In my previous blog, titled "Inspiration", I quoted Einstein.  Here is
exactly what I wrote.

… but as Einstein said, "the same thinking that created a problem cannot
solve the problem" … (or he said something like that …)

This of course is not the exact quote.  According to BrainyQuote.com, the
exact quote is "We can't solve our problems with the same thinking we
used when we created them."  I was obviously off with my quote – but did
it really matter?  You got the idea didn't you?

Too often we sacrifice getting an idea across for exact correctness.  We
spend all of our time making sure that all of the i's are dotted and t's
are crossed, and by the time that is done the time for the idea has passed. 
The previous sentence was poorly worded, but you get the idea.

Wednesday, June 12, 2013

Inspiration

*/By Rick Nason, PhD, CFA
Partner, RSD Solutions Inc./*

When writing, or working on something that is similarly creative, I sometimes
get stuck and need to do something for inspiration.  Generally I will read a
magazine or scan design websites or visit the NFB website to watch some of
their more creative films.

I believe that risk management also needs to occasionally take a step back
and get some external inspiration and perhaps more importantly some
externally inspired creativity.  Analysis by itself is fine, but as Einstein
said, "the same thinking that created a problem cannot solve the problem"
… (or he said something like that …)

Tuesday, June 11, 2013

Work Boots

*/By Rick Nason, PhD, CFA
Partner, RSD Solutions Inc./*

My daughter, who has a part time job in a retail store that is known for
selling trendy clothing stubbed her toe on a rack of clothes.  She really
did a number on her toe, as it ripped her toenail and knocked her out of
running in a 5k race for charity this past weekend.

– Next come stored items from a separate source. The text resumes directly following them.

import Literature.NumberTheory.Automorphic.ReciprocityGLnExistenceProofs
import Mathlib.NumberTheory.NumberField.CMField
import HarnessLib

/-!
# `GaloisRepGL2CMae`, line `Sketch`, step `Thm713Step` (route `IrreducibilityBySelfDuality`, supports item stmt-Langlands-16722)

Crux `Summit.Langlands.Langlands.Theses.IrreducibilityBySelfDuality.GaloisRepGL2CMae`
(stmt-Langlands-16722) is Harris–Lan–Taylor–Thorne 2016, Thm. A for `GL₂` over CM fields, read almost
everywhere.  The line `Sketch` cuts HLTT's own proof at the twisted additive pair; this file proves its
fourth step (registered stub `stub_thm713` of the line skeleton), a pure glue step:

  **Cor. 6.27 at `n = 2` (unramified alternative) over PRESENTED CM fields
    ⟹ Thm. 7.13 at `n = 2` (unramified alternative) for every CM field `K` (Mathlib `NumberField.IsCMField`).**

Here "presented CM field" means the data HLTT §6 works with: a totally real `F⁺ = Fp`, a quadratic
extension `K/Fp` which is totally complex, and its non-trivial `Fp`-involution `cK`; both sides carry the
standing datum of HLTT p. 11, an imaginary quadratic `E₀ ⊆ K` in which `p` splits
(`NumberField.HasTwoPrimesOver E₀ p`).

## Proof

Given `K` with `NumberField.IsCMField K`, present it as `K / K⁺` with `K⁺ = NumberField.maximalRealSubfield K`
(totally real: `NumberField.isTotallyReal_maximalRealSubfield`; quadratic:
`NumberField.IsCMField.isQuadraticExtension`; `K` totally complex: `NumberField.IsCMField.isTotallyComplex`)
and `cK = NumberField.IsCMField.complexConj K ≠ 1` (`NumberField.IsCMField.complexConj_ne_one`).  The
hypothesis then yields the Cor. 6.27 data `N₀, R_N : Γ_K → GL₄(ℚ̄_p), B_v` at the good places (`v ∣ q`,
`q ≠ p` prime unramified in `K`, `π` unramified above `q`), and HLTT's Prop. 7.12 engine — the proved
Literature theorem `HarrisLanTaylorThorne2016.exists_isGaloisCompatibleAt_of_goodPrime` (the printed proof
of Thm. 7.13, p. 232), fed with the proved leaves `prop712Hausdorff_holds`, `chebotarev_artinRep_holds`,
`hasSatakeParamAt_ne_zero_holds` and Flath's `hasSatakeParamAt_cofinite_holds` (finiteness of the bad
places, `finite_setOf_not_exists_goodPrime`) — extracts the continuous semisimple `r : Γ_K → GL₂(ℚ̄_p)`
with `IsGaloisCompatibleAt π ı r v` at every good place.

The statement is written out in tree vocabulary (Literature + Mathlib constants only), verbatim the
registered stub signature, so that the line skeleton can cite it by name; this file imports no `Summits`
module.

References: M. Harris, K.-W. Lan, R. Taylor, J. Thorne, *On the rigid cohomology of certain Shimura
varieties*, Res. Math. Sci. 3:37 (2016), Cor. 6.27 (p. 225), Prop. 7.12, Thm. 7.13 and its proof
(p. 232) [HarrisLanTaylorThorneRMS2016].
-/

set_option linter.dupNamespace false -- project-wide option (lakefile weak.linter.dupNamespace); `Summit.Langlands.Langlands` is the mandated namespace

noncomputable section

open scoped MatrixGroups Matrix NumberField Polynomial
open NumberField IsDedekindDomain Field Polynomial Filter
open Literature.NumberTheory.Automorphic Literature.NumberTheory.GaloisRepresentations
open Literature.NumberTheory.Automorphic.HarrisLanTaylorThorne2016

namespace Summit.Langlands.Langlands.Theorems.GaloisRepGL2CMae

/-- **Step `Thm713Step` of line `Sketch` for the crux `GaloisRepGL2CMae`** (stmt-Langlands-16722):
Harris–Lan–Taylor–Thorne 2016, Cor. 6.27 at `n = 2` in its unramified alternative, stated over
presented CM fields (`Fp` totally real, `K/Fp` quadratic and totally complex, `cK ≠ 1` an
`Fp`-involution of `K`; `E₀ ⊆ K` imaginary quadratic with two primes over `p`; output: `N₀`, a family
`R_N : Γ_K → GL₄(ℚ̄_p)` semisimple for `N ≥ N₀`, `2`-element multisets `B_v ∌ 0`, and at every good
place `v ∣ q` — `q ≠ p` prime unramified in `K`, `π` unramified above `q` — `R_N` unramified with
Frobenius characteristic polynomial `arithFrobPolyOfSatake ı q_v 2 α_v · ∏_{b ∈ B_v}(X - b q_v^{-2N})`)
**implies** Thm. 7.13 at `n = 2` in its unramified alternative for every CM field `K`
(Mathlib `NumberField.IsCMField K`) with the same `E₀`-datum: for `π` cuspidal regular algebraic on
`GL₂(𝔸_K)` and `ı : ℚ̄_p ≃ ℂ` there is a continuous semisimple `r : Γ_K → GL₂(ℚ̄_p)` with
`IsGaloisCompatibleAt π ı r v` at every `v ∣ q`, `q ≠ p` prime unramified in `K`, `π` unramified above
`q`.  Proof: present `K` as `K / K⁺` (`NumberField.maximalRealSubfield K`,
`NumberField.IsCMField.complexConj K`, `NumberField.IsCMField.complexConj_ne_one`,
`Algebra.IsQuadraticExtension.finrank_eq_two`), take the Cor. 6.27 data from the hypothesis, and run the proved
Prop. 7.12 engine `HarrisLanTaylorThorne2016.exists_isGaloisCompatibleAt_of_goodPrime` (the printed
proof of Thm. 7.13) with the proved leaves `prop712Hausdorff_holds`, `chebotarev_artinRep_holds`,
`hasSatakeParamAt_ne_zero_holds`, `hasSatakeParamAt_cofinite_holds`
(`finite_setOf_not_exists_goodPrime`).
[cite: HarrisLanTaylorThorneRMS2016, Thm. 7.13 and its proof (p. 232)] -/
theorem stub_thm713 :
    (∀ (Fp K : Type) [Field Fp] [NumberField Fp] [Field K] [NumberField K] [Algebra Fp K]
      (cK : K ≃ₐ[Fp] K), IsTotallyReal Fp → Module.finrank Fp K = 2 → cK ≠ 1 →
      IsTotallyComplex K →
      ∀ (hcpt : isCompact_glFiniteIntegralLevel 2 K) (p : ℕ) [Fact p.Prime]
        (E₀ : IntermediateField ℚ K), Module.finrank ℚ E₀ = 2 ∧ IsTotallyComplex E₀ →
        HasTwoPrimesOver E₀ p →
      ∀ (π : CuspidalAutomorphicRepData 2 K hcpt), π.1.IsRegularAlgebraic →
      ∀ (ι : PadicAlgCl p ≃+* ℂ),
      ∃ (N₀ : ℕ) (R : ℕ → FramedGaloisRep K (PadicAlgCl p) 4)
        (B : HeightOneSpectrum (𝓞 K) → Multiset (PadicAlgCl p)),
        (∀ N, N₀ ≤ N → (R N).toGaloisRep.IsSemisimple) ∧
        (∀ v, Multiset.card (B v) = 2 ∧ (0 : PadicAlgCl p) ∉ B v) ∧
        ∀ v, (∃ q : ℕ, q.Prime ∧ q ≠ p ∧ ((q : ℕ) : 𝓞 K) ∈ v.asIdeal ∧
            Algebra.IsUnramifiedIn (𝓞 K) (Ideal.span {(q : ℤ)}) ∧ π.1.IsUnramifiedAbove q) →
          ∀ α : Multiset ℂ, π.1.HasSatakeParamAt v α →
          ∀ N, N₀ ≤ N → (R N).IsUnramifiedAt v ∧
            (R N).HasFrobCharpolyAt v (arithFrobPolyOfSatake ι v.residueCard 2 α *
              ((B v).map fun b ↦
                X - C (b * ((v.residueCard : PadicAlgCl p)⁻¹) ^ (2 * N))).prod)) →
    ∀ (K : Type) [Field K] [NumberField K], IsCMField K →
      ∀ (hcpt : isCompact_glFiniteIntegralLevel 2 K) (p : ℕ) [Fact p.Prime]
        (E₀ : IntermediateField ℚ K), Module.finrank ℚ E₀ = 2 ∧ IsTotallyComplex E₀ →
        HasTwoPrimesOver E₀ p →
      ∀ (π : CuspidalAutomorphicRepData 2 K hcpt), π.1.IsRegularAlgebraic →
      ∀ (ι : PadicAlgCl p ≃+* ℂ),
      ∃ r : FramedGaloisRep K (PadicAlgCl p) 2, r.toGaloisRep.IsSemisimple ∧
        ∀ q : ℕ, q.Prime → q ≠ p → Algebra.IsUnramifiedIn (𝓞 K) (Ideal.span {(q : ℤ)}) →
          π.1.IsUnramifiedAbove q →
          ∀ v : HeightOneSpectrum (𝓞 K), ((q : ℕ) : 𝓞 K) ∈ v.asIdeal →
            IsGaloisCompatibleAt π.1 ι r v := by
  intro h627 K _ _ hCM hcpt p _ E₀ hE₀ hsplit π hπ ι
  haveI := hCM
  -- the presentation `K = K⁺(complexConj)` and the Cor. 6.27 data over it
  obtain ⟨N₀, R, B, hRss, hB, hR⟩ := h627 (↥(maximalRealSubfield K)) K (IsCMField.complexConj K)
    inferInstance (Algebra.IsQuadraticExtension.finrank_eq_two _ K) (IsCMField.complexConj_ne_one K)
    inferInstance hcpt p E₀ hE₀ hsplit π hπ ι
  -- the Prop. 7.12 engine (printed proof of Thm. 7.13), good primes = unramified in `K`
  exact exists_isGaloisCompatibleAt_of_goodPrime
    Literature.NumberTheory.GaloisRepresentations.HarrisLanTaylorThorne2016.prop712Hausdorff_holds
    chebotarev_artinRep_holds hasSatakeParamAt_ne_zero_holds p two_pos π.1 ι
    (fun q ↦ Algebra.IsUnramifiedIn (𝓞 K) (Ideal.span {(q : ℤ)}))
    (finite_setOf_not_exists_goodPrime π.1 π.1.hasSatakeParamAt_cofinite_holds p Fact.out)
    hRss hB (fun q hq hqp hQ hπq v hqv α hα N hN ↦ hR v ⟨q, hq, hqp, hqv, hQ, hπq⟩ α hα N hN)

end Summit.Langlands.Langlands.Theorems.GaloisRepGL2CMae

end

Probably, in North America this past week a similar event happened at least
1000 times in retail stores that have clothing racks.  If it was occurring
with the same frequency in banks, it is quite possible that a banking
regulator would pick up on this as a significant risk and require all
wing-tip shoes to have steel toes.  I just wonder why no one in retail has
thought of this yet and issued a rule that all store staff wear work boots to
protect against toe-stubbing.  Is it because they do not have risk managers?